Rizzuto expliquant le baseball à Sinatra : oui ça c’est une poche…
En 1951, Frank Sinatra est toujours derrière les Giants et va les suivre dans l’une des plus belles saisons accomplies ; tirant de plus de 13 matchs sur leur rivaux des Brooklyn Dodgers à la fin du mois d’août, les Giants parviennent à gagner 16 matchs d’affilé pour égaler les Dodgers et parvenir à les battre dans une série mémorable, et ce grâce au Home Run en 9e manche de Bobby Thomson, le fameux "the shot heard around the world", dont on a déjà parlé sur le blog.
Les Giants des années 50, c’est donc la petite équipe de New York mais elle a sa super star, Willie Mays, mais aussi Monte Irvin, le lanceur de knuckellball Hoyt Wilhelm, et le 2e base Bobby Thomson !
En 1951, les Giants remportent donc le titre suprême. En 1952 et 1953, ce sont les Dodgers qui remportent à leur tour le fanion de la National League et enfin en 1955 le titre des World Series. New York domine le baseball.
Mais cette époque du "Golden Age" de New York va disparaître à la fin des années 50. Les grandes franchises de l’Est vont migrer vers l’ouest et la Californie, ce nouvel eldorado.
Les New York Giants quittent ainsi le polo ground et sont transférés en Californie en 1957. Ils deviendront les San Francisco Giants.
En 1958, les Dodgers quittent à leur tour Brooklyn et le mythique Ebbets Field et déménagent également vers la Californie.
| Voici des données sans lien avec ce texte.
import Summits.AtomisticToContinuum.HydrodynamicLimit.Theorems.JParityClosureLocalSecondLawEquilibriumDefs
import Literature.MathematicalPhysics.KineticTheory.HardSphereUniformGasShift
import Literature.MathematicalPhysics.KineticTheory.HardSphereEulerProofs

/-!
# Equilibrium stub `eq_uniformMarginal`: the one-particle position marginal of the homogeneous law is Haar

Registered stub of the equilibrium side-composition of line `exact-entropy-ledger-three-passivities` for the crux
`JParityClosure.LocalSecondLaw` (stmt-AtomisticToContinuum-13081, lead c2).  For the homogeneous local Gibbs law
`lawC σ a Θ ū N Φ` (constant activity `a > 0`, temperature `Θ > 0`, drift `ū`; `N + 1` hard spheres of diameter
`σ(N+1)^{-1/3}` on `𝕋³`, `σ ≤ 1/2`) and every measurable `f : 𝕋³ → [0, ∞]`,
`E[∑ᵢ f(xᵢ)] = (N + 1) ∫ f d(Haar)`: the one-particle POSITION marginal is uniform.

Proof: position events have the probability of the configurational Gibbs measure
`P = posGibbsMeasure a ε (N+1)` (`localGibbsLaw_posEvent`), a probability measure (`σ ≤ 1/2`) whose density
`Z⁻¹ 𝟙[no overlap] a^{N+1}` and reference measure (Haar on `(𝕋³)^{N+1}`) are invariant under the diagonal shift
`x ↦ x + (c, …, c)`; averaging over `c ∈ 𝕋³` (total Haar mass `1`), Tonelli, and `∫ f(xᵢ + c) dc = ∫ f`.

References: H. Spohn, *Large Scale Dynamics of Interacting Particles* (1991), Part I §2.3 (homogeneous Gibbs law).
-/

noncomputable section

namespace Summit.AtomisticToContinuum.HydrodynamicLimit.Theorems.LocalSecondLawEquilibrium

open scoped BigOperators Topology Classical MeasureTheory ENNReal InnerProductSpace
open Filter Set MeasureTheory
open Literature.MathematicalPhysics.KineticTheory
open Literature.Analysis.FluidPDE
open Summit.AtomisticToContinuum.HydrodynamicLimit.Theorems.LocalSecondLawNegative
open Summit.AtomisticToContinuum.HydrodynamicLimit.Theorems.LocalSecondLawLedger

/-- **Translation invariance of the configurational Gibbs measure, `lintegral` form** (constant activity):
`∫⁻ F(x + (c,…,c)) dP = ∫⁻ F dP` for measurable `F ≥ 0` (Haar measure of `(𝕋³)ⁿ` and the density
`Z⁻¹ 𝟙[no overlap] aⁿ` are shift invariant). -/
theorem lintegral_posGibbsMeasure_add_const (a ε : ℝ) (n : ℕ) (c : T3) {F : (Fin n → T3) → ℝ≥0∞}
    (hF : Measurable F) :
    ∫⁻ x, F (x + fun _ => c) ∂posGibbsMeasure (fun _ : T3 => a) ε n =
      ∫⁻ x, F x ∂posGibbsMeasure (fun _ : T3 => a) ε n := by
  set ρ : (Fin n → T3) → ℝ≥0∞ := fun x =>
    ENNReal.ofReal ((posPartition (fun _ : T3 => a) ε n)⁻¹ * posWeight (fun _ : T3 => a) ε n x) with hρ
  have hρm : Measurable ρ := (measurable_const.mul (measurable_posWeight continuous_const ε n)).ennreal_ofReal
  have hρc : ∀ x, ρ (x + fun _ => c) = ρ x := fun x => by
    simp only [hρ, posWeight_const_add_const]
  haveI : (volume : Measure (Fin n → T3)).IsAddRightInvariant :=
    Measure.pi.isAddRightInvariant (fun _ : Fin n => (volume : Measure T3))
  have hFc : Measurable fun x : Fin n → T3 => F (x + fun _ => c) := hF.comp (measurable_add_const _)
  show ∫⁻ x, F (x + fun _ => c) ∂(volume.withDensity ρ) = ∫⁻ x, F x ∂(volume.withDensity ρ)
  rw [lintegral_withDensity_eq_lintegral_mul _ hρm hFc, lintegral_withDensity_eq_lintegral_mul _ hρm hF]
  have e : (ρ * fun x : Fin n → T3 => F (x + fun _ => c)) =
      fun x : Fin n → T3 => (ρ * F) (x + fun _ => c) := by
    funext x
    simp only [Pi.mul_apply, hρc]
  rw [e]
  exact lintegral_add_right_eq_self (μ := (volume : Measure (Fin n → T3))) (ρ * F) (fun _ => c)

/-- **The one-particle position marginal of `P_N` is Haar**: `∫⁻ ∑ᵢ f(xᵢ) dP = (N+1) ∫⁻ f` for the
configurational Gibbs measure of constant activity at `σ ≤ 1/2` (average the shift invariance over the shift,
Tonelli, `∫⁻ f(xᵢ + c) dc = ∫⁻ f`). -/
theorem lintegral_sum_posGibbsMeasure_const {a σ : ℝ} (ha : 0 < a) (hσ2 : σ ≤ 1 / 2) (N : ℕ)
    {f : T3 → ℝ≥0∞} (hf : Measurable f) :
    ∫⁻ x, ∑ i, f (x i) ∂posGibbsMeasure (fun _ : T3 => a) (hsDiameter σ N) (N + 1) =
      ((N + 1 : ℕ) : ℝ≥0∞) * ∫⁻ y : T3, f y := by
  set P := posGibbsMeasure (fun _ : T3 => a) (hsDiameter σ N) (N + 1)
  haveI : IsProbabilityMeasure P := isProbabilityMeasure_posGibbsMeasure continuous_const (fun _ => ha) hσ2 N
  have hF : Measurable fun x : Fin (N + 1) → T3 => ∑ i, f (x i) :=
    Finset.measurable_sum _ fun i _ => hf.comp (measurable_pi_apply i)
  -- shift by every `c`
  have step1 : ∀ c : T3, ∫⁻ x, ∑ i, f (x i) ∂P = ∫⁻ x, ∑ i, f (x i + c) ∂P := fun c => by
    have h := lintegral_posGibbsMeasure_add_const a (hsDiameter σ N) (N + 1) c hF
    simp only [Pi.add_apply] at h
    exact h.symm
  -- average over the shift
  have step2 : ∫⁻ x, ∑ i, f (x i) ∂P = ∫⁻ c : T3, ∫⁻ x, ∑ i, f (x i + c) ∂P := by
    simp_rw [← step1]
    rw [lintegral_const, measure_univ, mul_one]
  have hm : AEMeasurable (Function.uncurry fun (c : T3) (x : Fin (N + 1) → T3) => ∑ i, f (x i + c))
      ((volume : Measure T3).prod P) := by
    refine Measurable.aemeasurable ?_
    show Measurable fun p : T3 × (Fin (N + 1) → T3) => ∑ i, f (p.2 i + p.1)
    exact Finset.measurable_sum _ fun i _ =>
      hf.comp (((measurable_pi_apply i).comp measurable_snd).add measurable_fst)
  rw [step2, lintegral_lintegral_swap hm]
  have inner : ∀ x : Fin (N + 1) → T3,
      ∫⁻ c : T3, ∑ i, f (x i + c) = ((N + 1 : ℕ) : ℝ≥0∞) * ∫⁻ y : T3, f y := fun x => by
    rw [lintegral_finsetSum Finset.univ (f := fun i (c : T3) => f (x i + c)) fun i _ =>
        hf.comp (measurable_const_add (x i))]
    simp_rw [lintegral_add_left_eq_self]
    rw [Finset.sum_const, Finset.card_univ, Fintype.card_fin, nsmul_eq_mul]
  simp_rw [inner]
  rw [lintegral_const, measure_univ, mul_one]

/-- **Stub `eq_uniformMarginal`.** The one-particle position marginal of the homogeneous hard-sphere law
`lawC σ a Θ ū N Φ` is Haar on `𝕋³`: `E[∑ᵢ f(xᵢ)] = (N + 1) ∫ f` for every measurable `f ≥ 0`. -/
theorem eq_uniformMarginal :
  ∀ (a Θ σ : ℝ) (ū : V3), 0 < a → 0 < Θ → 0 < σ → σ ≤ 1 / 2 → ∀ (N : ℕ) (Φ : Flow σ N) (f : T3 → ℝ≥0∞),
    Measurable f → ∫⁻ z, ∑ i : Fin (N + 1), f (z i).1 ∂(lawC σ a Θ ū N Φ) = ((N + 1 : ℕ) : ℝ≥0∞) * ∫⁻ y : T3, f y := by
  intro a Θ σ ū ha hΘ _hσ hσ2 N Φ f hf
  have hposm : Measurable fun z : Phase N => fun i => (z i).1 :=
    measurable_pi_lambda _ fun i => (measurable_pi_apply i).fst
  have hmap : (lawC σ a Θ ū N Φ).map (fun z : Phase N => fun i => (z i).1) =
      posGibbsMeasure (fun _ : T3 => a) (hsDiameter σ N) (N + 1) := by
    refine Measure.ext fun S hS => ?_
    rw [Measure.map_apply hposm hS]
    exact localGibbsLaw_posEvent σ ha.le hΘ ū N Φ hS
  have hF : Measurable fun x : Fin (N + 1) → T3 => ∑ i, f (x i) :=
    Finset.measurable_sum _ fun i _ => hf.comp (measurable_pi_apply i)
  rw [← lintegral_sum_posGibbsMeasure_const ha hσ2 N hf, ← hmap, lintegral_map hF hposm]

end Summit.AtomisticToContinuum.HydrodynamicLimit.Theorems.LocalSecondLawEquilibrium

end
Ils deviendront les Los Angeles Dodgers.
Pour les New Yorkais et les fans de baseball, ce départ des deux franchises sera un véritable traumatisme. D’autant que ces stades que sont le Ebbets field et le Polo Ground seront rapidement détruits.
Le traumatisme des fans
La destruction de Ebbets Field en 1960
Sinatra sera également témoin de ce départ o combien douloureux de sa franchise préférée.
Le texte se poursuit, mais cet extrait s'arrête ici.